吳冕迅速洗漱,顧不得吃早飯,換好衣服就從家裡跑了出去。他向舒春園跑去,先給袁靜打電話,詢問了一下情況,然後想起早上好像看到了未接來電,再一看,發現是郝希夢昨晚打來的電話,於是立即回撥了過去。
在聽筒裡傳來鈴聲的同時,前方也傳來了電話鈴聲,吳冕抬頭向前望去,看到舒春園的側門門口,正站著一個熟悉的身影。 是郝希夢,他掛斷電話,感覺心情一下子大好,都忘了上班要遲到的事,只顧眉開眼笑地跑了過去:“郝護士,你怎麽在這兒?”
郝希夢沒有回答,隻摘掉右手的棉手套,從裡面抽出一個塑料袋,遞到了吳冕的臉前。
女孩的鼻尖有些微紅,這個袋子裡卻還冒著熱氣,吳冕接過一看,是“大餅夾一切”。香氣瞬間撲過來,肚子裡突然咕嚕叫了一聲,他舔了下嘴唇,條件反射地咽了下口水,眼睛卻露出了小心翼翼的試探:“郝護士,這個?”
“這不是你要的嗎?昨晚發微信,先說‘陪診不好乾’,然後又說‘大餅夾一切真好吃’……”郝希夢故作不悅地翻了一眼,然後拿出手機,播放了吳冕昨晚發的微信語音。

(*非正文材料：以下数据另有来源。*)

import Summits.SmoothPoincare4.SmoothPoincare4.Theorems.CongruenceShadowsGriffithsHandlebodyExtensionCoverLiftA
import HarnessLib

/-!
# SmoothPoincare4 / CongruenceShadows — `GriffithsHandlebodyExtension` (item stmt-SmoothPoincare4-15190): lifting the boundary diffeomorphism, II — periods of the lift (E2)

Support file (`--supports` stmt-SmoothPoincare4-15190) of the homothety-cover proof of the genus-one
clause (E) of Griffiths' handlebody extension theorem — *every self-diffeomorphism of the Heegaard torus
`∂V` of the round solid torus fixing the base point and acting trivially on `π₁(∂V)` extends to a
self-diffeomorphism of `V`* (hypothesis `hE` of
`Literature.Topology.FourManifolds.RoundSolidTorusModel.diffeoExtends_of_map_ker_eq_ker_of_forall_diffeoExtends`).
See the module docstring of `…CoverDefs` for the whole line (E1–E6) and the notation
(`τ̂`, `δ_λ`, `ρ`, `χ`, `f`, `Δ^(c)`, `α`, `L`, `M`, `Ψ̂`, `ẽ_c`).

This part (E2, second half): for a `π₁`-trivial `τV` the lift satisfies `liftT (x + (2π,0)) = liftT x + (2π,0)` and
`liftT (x + (0,2π)) = liftT x + (0,2π)` (from the monodromy computation), and the integer iterates.
-/

-- the registered namespace `Summit.SmoothPoincare4.SmoothPoincare4.Theorems` repeats a component
set_option linter.dupNamespace false

noncomputable section

namespace Summit.SmoothPoincare4.SmoothPoincare4.Theorems

namespace HomothetyCover

open Set Function Metric Filter
open scoped Topology ContDiff

section Lift

open Literature.Topology.FourManifolds Literature.Topology.FourManifolds.RoundSolidTorusModel
open Complex (I)
open scoped Manifold
variable (τV : (𝓡∂ 3).boundary RoundSolidTorus ≃ₘ⟮𝓡 2, 𝓡 2⟯ (𝓡∂ 3).boundary RoundSolidTorus)
variable {τV}
variable (τV)
variable {τV}

/-- **The four periods at the origin**: `F̃ (2π, 0) = (2π, 0)`. -/
theorem liftT_two_pi_zero (hτ : τV basePt = basePt)
    (h : ∀ γ, FundamentalGroup.mapOfEq (⟨τV, τV.continuous⟩ : C(_, _)) hτ γ = γ) :
    liftT hτ (2 * Real.pi, 0) = (2 * Real.pi, 0) := by
  have hhom := homotopic_map_angMap hτ h stdLoop₁
  set M := (stdLoop₁.map (angMap τV).continuous).cast (angMap_zero hτ).symm (angMap_zero hτ).symm
    with hM
  have hM_apply : ∀ s, M s = angMap τV (cT ((s : ℝ) * (2 * Real.pi), 0)) := fun s => rfl
  -- first component
  have h1 : (liftT hτ (2 * Real.pi, 0)).1 = 2 * Real.pi := by
    set ℓ : Path (0 : AddCircle (2 * Real.pi)) 0 := M.map continuous_fst with hℓ
    have hℓhom : ℓ.Homotopic (stdLoop₁.map continuous_fst) := hhom.map ⟨Prod.fst, continuous_fst⟩
    have hstd : stdLoop₁.map continuous_fst = addCircleLoopZ (2 * Real.pi) 1 (0 : AddCircle (2 * Real.pi)) := by
      ext s
      rw [Path.map_coe, Function.comp_apply, stdLoop₁_apply, addCircleLoopZ_apply]
      simp [cT]
    have hclass : Path.Homotopic.Quotient.mk ℓ =
        Path.Homotopic.Quotient.mk (addCircleLoopZ (2 * Real.pi) 1 (0 : AddCircle (2 * Real.pi))) := by
      rw [Path.Homotopic.Quotient.eq, ← hstd]; exact hℓhom
    set Λ : Path (0 : ℝ) ((liftT hτ (2 * Real.pi, 0)).1) :=
      { toFun := fun s => (liftT hτ ((s : ℝ) * (2 * Real.pi), 0)).1
        continuous_toFun := continuous_fst.comp ((continuous_liftT hτ).comp (by fun_prop))
        source' := by simp [liftT_zero hτ]
        target' := by simp } with hΛ
    obtain ⟨hy, hmono⟩ := monodromy_eq_of_lift ℓ Λ (fun s => by
      show (((liftT hτ ((s : ℝ) * (2 * Real.pi), 0)).1 : ℝ) : AddCircle (2 * Real.pi)) = (M s).1
      rw [coe_liftT_fst, hM_apply])
    have := congrArg (fun e : ((↑) : ℝ → AddCircle (2 * Real.pi)) ⁻¹' {(0 : AddCircle (2 * Real.pi))} => (e : ℝ)) hmono
    simp only at this
    rw [hclass, monodromy_addCircleLoopZ_one] at this
    exact this.symm
  -- second component
  have h2 : (liftT hτ (2 * Real.pi, 0)).2 = 0 := by
    set ℓ : Path (0 : AddCircle (2 * Real.pi)) 0 := M.map continuous_snd with hℓ
    have hℓhom : ℓ.Homotopic (stdLoop₁.map continuous_snd) := hhom.map ⟨Prod.snd, continuous_snd⟩
    have hstd : stdLoop₁.map continuous_snd = Path.refl (0 : AddCircle (2 * Real.pi)) := by
      ext s
      rw [Path.map_coe, Function.comp_apply, stdLoop₁_apply]
      simp [cT]
    have hclass : Path.Homotopic.Quotient.mk ℓ = Path.Homotopic.Quotient.mk (Path.refl (0 : AddCircle (2 * Real.pi))) := by
      rw [Path.Homotopic.Quotient.eq, ← hstd]; exact hℓhom
    set Λ : Path (0 : ℝ) ((liftT hτ (2 * Real.pi, 0)).2) :=
      { toFun := fun s => (liftT hτ ((s : ℝ) * (2 * Real.pi), 0)).2
        continuous_toFun := continuous_snd.comp ((continuous_liftT hτ).comp (by fun_prop))
        source' := by simp [liftT_zero hτ]
        target' := by simp } with hΛ
    obtain ⟨hy, hmono⟩ := monodromy_eq_of_lift ℓ Λ (fun s => by
      show (((liftT hτ ((s : ℝ) * (2 * Real.pi), 0)).2 : ℝ) : AddCircle (2 * Real.pi)) = (M s).2
      rw [coe_liftT_snd, hM_apply])
    have := congrArg (fun e : ((↑) : ℝ → AddCircle (2 * Real.pi)) ⁻¹' {(0 : AddCircle (2 * Real.pi))} => (e : ℝ)) hmono
    simp only at this
    rw [hclass, Path.Homotopic.Quotient.mk_refl, isCoveringMap_angle.monodromy_refl] at this
    simp only [id_eq, fib0] at this
    exact this.symm
  exact Prod.ext h1 h2

/-- `F̃ (0, 2π) = (0, 2π)`. -/
theorem liftT_zero_two_pi (hτ : τV basePt = basePt)
    (h : ∀ γ, FundamentalGroup.mapOfEq (⟨τV, τV.continuous⟩ : C(_, _)) hτ γ = γ) :
    liftT hτ (0, 2 * Real.pi) = (0, 2 * Real.pi) := by
  have hhom := homotopic_map_angMap hτ h stdLoop₂
  set M := (stdLoop₂.map (angMap τV).continuous).cast (angMap_zero hτ).symm (angMap_zero hτ).symm
    with hM
  have hM_apply : ∀ s, M s = angMap τV (cT (0, (s : ℝ) * (2 * Real.pi))) := fun s => rfl
  -- first component
  have h1 : (liftT hτ (0, 2 * Real.pi)).1 = 0 := by
    set ℓ : Path (0 : AddCircle (2 * Real.pi)) 0 := M.map continuous_fst with hℓ
    have hℓhom : ℓ.Homotopic (stdLoop₂.map continuous_fst) := hhom.map ⟨Prod.fst, continuous_fst⟩
    have hstd : stdLoop₂.map continuous_fst = Path.refl (0 : AddCircle (2 * Real.pi)) := by
      ext s
      rw [Path.map_coe, Function.comp_apply, stdLoop₂_apply]
      simp [cT]
    have hclass : Path.Homotopic.Quotient.mk ℓ = Path.Homotopic.Quotient.mk (Path.refl (0 : AddCircle (2 * Real.pi))) := by
      rw [Path.Homotopic.Quotient.eq, ← hstd]; exact hℓhom
    set Λ : Path (0 : ℝ) ((liftT hτ (0, 2 * Real.pi)).1) :=
      { toFun := fun s => (liftT hτ (0, (s : ℝ) * (2 * Real.pi))).1
        continuous_toFun := continuous_fst.comp ((continuous_liftT hτ).comp (by fun_prop))
        source' := by simp [liftT_zero hτ]
        target' := by simp } with hΛ
    obtain ⟨hy, hmono⟩ := monodromy_eq_of_lift ℓ Λ (fun s => by
      show (((liftT hτ (0, (s : ℝ) * (2 * Real.pi))).1 : ℝ) : AddCircle (2 * Real.pi)) = (M s).1
      rw [coe_liftT_fst, hM_apply])
    have := congrArg (fun e : ((↑) : ℝ → AddCircle (2 * Real.pi)) ⁻¹' {(0 : AddCircle (2 * Real.pi))} => (e : ℝ)) hmono
    simp only at this
    rw [hclass, Path.Homotopic.Quotient.mk_refl, isCoveringMap_angle.monodromy_refl] at this
    simp only [id_eq, fib0] at this
    exact this.symm
  -- second component
  have h2 : (liftT hτ (0, 2 * Real.pi)).2 = 2 * Real.pi := by
    set ℓ : Path (0 : AddCircle (2 * Real.pi)) 0 := M.map continuous_snd with hℓ
    have hℓhom : ℓ.Homotopic (stdLoop₂.map continuous_snd) := hhom.map ⟨Prod.snd, continuous_snd⟩
    have hstd : stdLoop₂.map continuous_snd = addCircleLoopZ (2 * Real.pi) 1 (0 : AddCircle (2 * Real.pi)) := by
      ext s
      rw [Path.map_coe, Function.comp_apply, stdLoop₂_apply, addCircleLoopZ_apply]
      simp [cT]
    have hclass : Path.Homotopic.Quotient.mk ℓ =
        Path.Homotopic.Quotient.mk (addCircleLoopZ (2 * Real.pi) 1 (0 : AddCircle (2 * Real.pi))) := by
      rw [Path.Homotopic.Quotient.eq, ← hstd]; exact hℓhom
    set Λ : Path (0 : ℝ) ((liftT hτ (0, 2 * Real.pi)).2) :=
      { toFun := fun s => (liftT hτ (0, (s : ℝ) * (2 * Real.pi))).2
        continuous_toFun := continuous_snd.comp ((continuous_liftT hτ).comp (by fun_prop))
        source' := by simp [liftT_zero hτ]
        target' := by simp } with hΛ
    obtain ⟨hy, hmono⟩ := monodromy_eq_of_lift ℓ Λ (fun s => by
      show (((liftT hτ (0, (s : ℝ) * (2 * Real.pi))).2 : ℝ) : AddCircle (2 * Real.pi)) = (M s).2
      rw [coe_liftT_snd, hM_apply])
    have := congrArg (fun e : ((↑) : ℝ → AddCircle (2 * Real.pi)) ⁻¹' {(0 : AddCircle (2 * Real.pi))} => (e : ℝ)) hmono
    simp only at this
    rw [hclass, monodromy_addCircleLoopZ_one] at this
    exact this.symm
  exact Prod.ext h1 h2

/-- `cT` is `2π`-periodic in the first variable (subtractive form). -/
theorem cT_sub_two_pi_left (x : ℝ × ℝ) : cT (x - (2 * Real.pi, 0)) = cT x := by
  simp [cT]

/-- `cT` is `2π`-periodic in the second variable (subtractive form). -/
theorem cT_sub_two_pi_right (x : ℝ × ℝ) : cT (x - (0, 2 * Real.pi)) = cT x := by
  simp [cT]

/-- **Equivariance in the longitude direction**: `F̃ (x + (2π, 0)) = F̃ x + (2π, 0)`. -/
theorem liftT_add_left (hτ : τV basePt = basePt)
    (h : ∀ γ, FundamentalGroup.mapOfEq (⟨τV, τV.continuous⟩ : C(_, _)) hτ γ = γ) (x : ℝ × ℝ) :
    liftT hτ (x + (2 * Real.pi, 0)) = liftT hτ x + (2 * Real.pi, 0) := by
  have key : (fun x => liftT hτ (x + (2 * Real.pi, 0)) - (2 * Real.pi, 0)) = liftT hτ := by
    refine liftT_unique hτ (((continuous_liftT hτ).comp (continuous_id.add continuous_const)).sub
      continuous_const) (fun x => ?_) (x₀ := (0, 0)) ?_
    · rw [cT_sub_two_pi_left, cT_liftT, cT_add_two_pi_left]
    · rw [Prod.mk_add_mk, zero_add, add_zero, liftT_two_pi_zero hτ h, Prod.mk_sub_mk, sub_self, sub_self,
        liftT_zero hτ]
  have := congrFun key x
  rw [← this, sub_add_cancel]

/-- **Equivariance in the meridian direction**: `F̃ (x + (0, 2π)) = F̃ x + (0, 2π)`. -/
theorem liftT_add_right (hτ : τV basePt = basePt)
    (h : ∀ γ, FundamentalGroup.mapOfEq (⟨τV, τV.continuous⟩ : C(_, _)) hτ γ = γ) (x : ℝ × ℝ) :
    liftT hτ (x + (0, 2 * Real.pi)) = liftT hτ x + (0, 2 * Real.pi) := by
  have key : (fun x => liftT hτ (x + (0, 2 * Real.pi)) - (0, 2 * Real.pi)) = liftT hτ := by
    refine liftT_unique hτ (((continuous_liftT hτ).comp (continuous_id.add continuous_const)).sub
      continuous_const) (fun x => ?_) (x₀ := (0, 0)) ?_
    · rw [cT_sub_two_pi_right, cT_liftT, cT_add_two_pi_right]
    · rw [Prod.mk_add_mk, zero_add, zero_add, liftT_zero_two_pi hτ h, Prod.mk_sub_mk, sub_self, sub_self,
        liftT_zero hτ]
  have := congrFun key x
  rw [← this, sub_add_cancel]

/-- Integer iterates: `F̃ (x + (2πm, 0)) = F̃ x + (2πm, 0)`. -/
theorem liftT_add_left_int (hτ : τV basePt = basePt)
    (h : ∀ γ, FundamentalGroup.mapOfEq (⟨τV, τV.continuous⟩ : C(_, _)) hτ γ = γ) (m : ℤ) (x : ℝ × ℝ) :
    liftT hτ (x + (2 * Real.pi * m, 0)) = liftT hτ x + (2 * Real.pi * m, 0) := by
  induction m generalizing x with
  | zero => simp [Prod.mk_zero_zero]
  | succ n ih =>
    have e : ((2 * Real.pi * ((n : ℤ) + 1 : ℤ) : ℝ), (0 : ℝ)) =
        ((2 * Real.pi * ((n : ℤ) : ℝ), (0 : ℝ)) : ℝ × ℝ) + (2 * Real.pi, 0) := by
      exact Prod.ext (by simp only [Prod.fst_add]; push_cast; ring)
        (by simp only [Prod.snd_add]; ring)
    rw [e, ← add_assoc, liftT_add_left hτ h, ih, add_assoc]
  | pred n ih =>
    have e : x + ((2 * Real.pi * ((-(n : ℤ) - 1 : ℤ)) : ℝ), (0 : ℝ)) =
        (x + (2 * Real.pi * ((-(n : ℤ) : ℤ) : ℝ), 0)) - (2 * Real.pi, 0) := by
      exact Prod.ext (by simp only [Prod.fst_add, Prod.fst_sub]; push_cast; ring)
        (by simp only [Prod.snd_add, Prod.snd_sub]; ring)
    have e2 : ((2 * Real.pi * ((-(n : ℤ) - 1 : ℤ)) : ℝ), (0 : ℝ)) =
        ((2 * Real.pi * ((-(n : ℤ) : ℤ) : ℝ), 0) : ℝ × ℝ) - (2 * Real.pi, 0) := by
      exact Prod.ext (by simp only [Prod.fst_sub]; push_cast; ring)
        (by simp only [Prod.snd_sub]; ring)
    have h3 := liftT_add_left hτ h ((x + (2 * Real.pi * ((-(n : ℤ) : ℤ) : ℝ), 0)) - (2 * Real.pi, 0))
    rw [sub_add_cancel, ih] at h3
    rw [e, e2, ← add_sub_assoc, eq_sub_iff_add_eq]
    exact h3.symm

/-- Integer iterates: `F̃ (x + (0, 2πk)) = F̃ x + (0, 2πk)`. -/
theorem liftT_add_right_int (hτ : τV basePt = basePt)
    (h : ∀ γ, FundamentalGroup.mapOfEq (⟨τV, τV.continuous⟩ : C(_, _)) hτ γ = γ) (k : ℤ) (x : ℝ × ℝ) :
    liftT hτ (x + (0, 2 * Real.pi * k)) = liftT hτ x + (0, 2 * Real.pi * k) := by
  induction k generalizing x with
  | zero => simp [Prod.mk_zero_zero]
  | succ n ih =>
    have e : ((0 : ℝ), (2 * Real.pi * ((n : ℤ) + 1 : ℤ) : ℝ)) =
        (((0 : ℝ), 2 * Real.pi * ((n : ℤ) : ℝ)) : ℝ × ℝ) + (0, 2 * Real.pi) := by
      exact Prod.ext (by simp only [Prod.fst_add]; ring)
        (by simp only [Prod.snd_add]; push_cast; ring)
    rw [e, ← add_assoc, liftT_add_right hτ h, ih, add_assoc]
  | pred n ih =>
    have e : x + ((0 : ℝ), (2 * Real.pi * ((-(n : ℤ) - 1 : ℤ)) : ℝ)) =
        (x + (0, 2 * Real.pi * ((-(n : ℤ) : ℤ) : ℝ))) - (0, 2 * Real.pi) := by
      exact Prod.ext (by simp only [Prod.fst_add, Prod.fst_sub]; ring)
        (by simp only [Prod.snd_add, Prod.snd_sub]; push_cast; ring)
    have e2 : ((0 : ℝ), (2 * Real.pi * ((-(n : ℤ) - 1 : ℤ)) : ℝ)) =
        ((0, 2 * Real.pi * ((-(n : ℤ) : ℤ) : ℝ)) : ℝ × ℝ) - (0, 2 * Real.pi) := by
      exact Prod.ext (by simp only [Prod.fst_sub]; ring)
        (by simp only [Prod.snd_sub]; push_cast; ring)
    have h3 := liftT_add_right hτ h ((x + (0, 2 * Real.pi * ((-(n : ℤ) : ℤ) : ℝ))) - (0, 2 * Real.pi))
    rw [sub_add_cancel, ih] at h3
    rw [e, e2, ← add_sub_assoc, eq_sub_iff_add_eq]
    exact h3.symm

end Lift

end HomothetyCover

end Summit.SmoothPoincare4.SmoothPoincare4.Theorems

end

他果然留了兩條語音,在說完大餅好吃後,好像還吧唧了兩下嘴。吳冕聽了,立起眉毛,感覺十分驚異,順手打開微信,又聽了一遍,頓時又感覺臉頰發燙。
昨晚說完第一句之後,他就感覺迷迷糊糊的,要睡著了,應該就是那個時候又發了第二條語音。吳冕尷尬地咧嘴一笑,連忙要給郝希夢發紅包:“郝護士,這套多少錢?我轉給你!”
“不用了。”郝希夢卻轉身,向舒春園裡面走去,“今天我休息,在我媽家待著。要是需要我跟你去看看昨天住院的人,就直接給我打電話。”
吳冕聽後,雙眼一亮,重重地點了下頭,跟了上去。肚子裡又是一陣咕嚕聲,他嘿嘿一笑,張大嘴,狠狠地咬了一口大餅,然後像小倉鼠一樣,鼓著腮幫子,咀嚼了起來。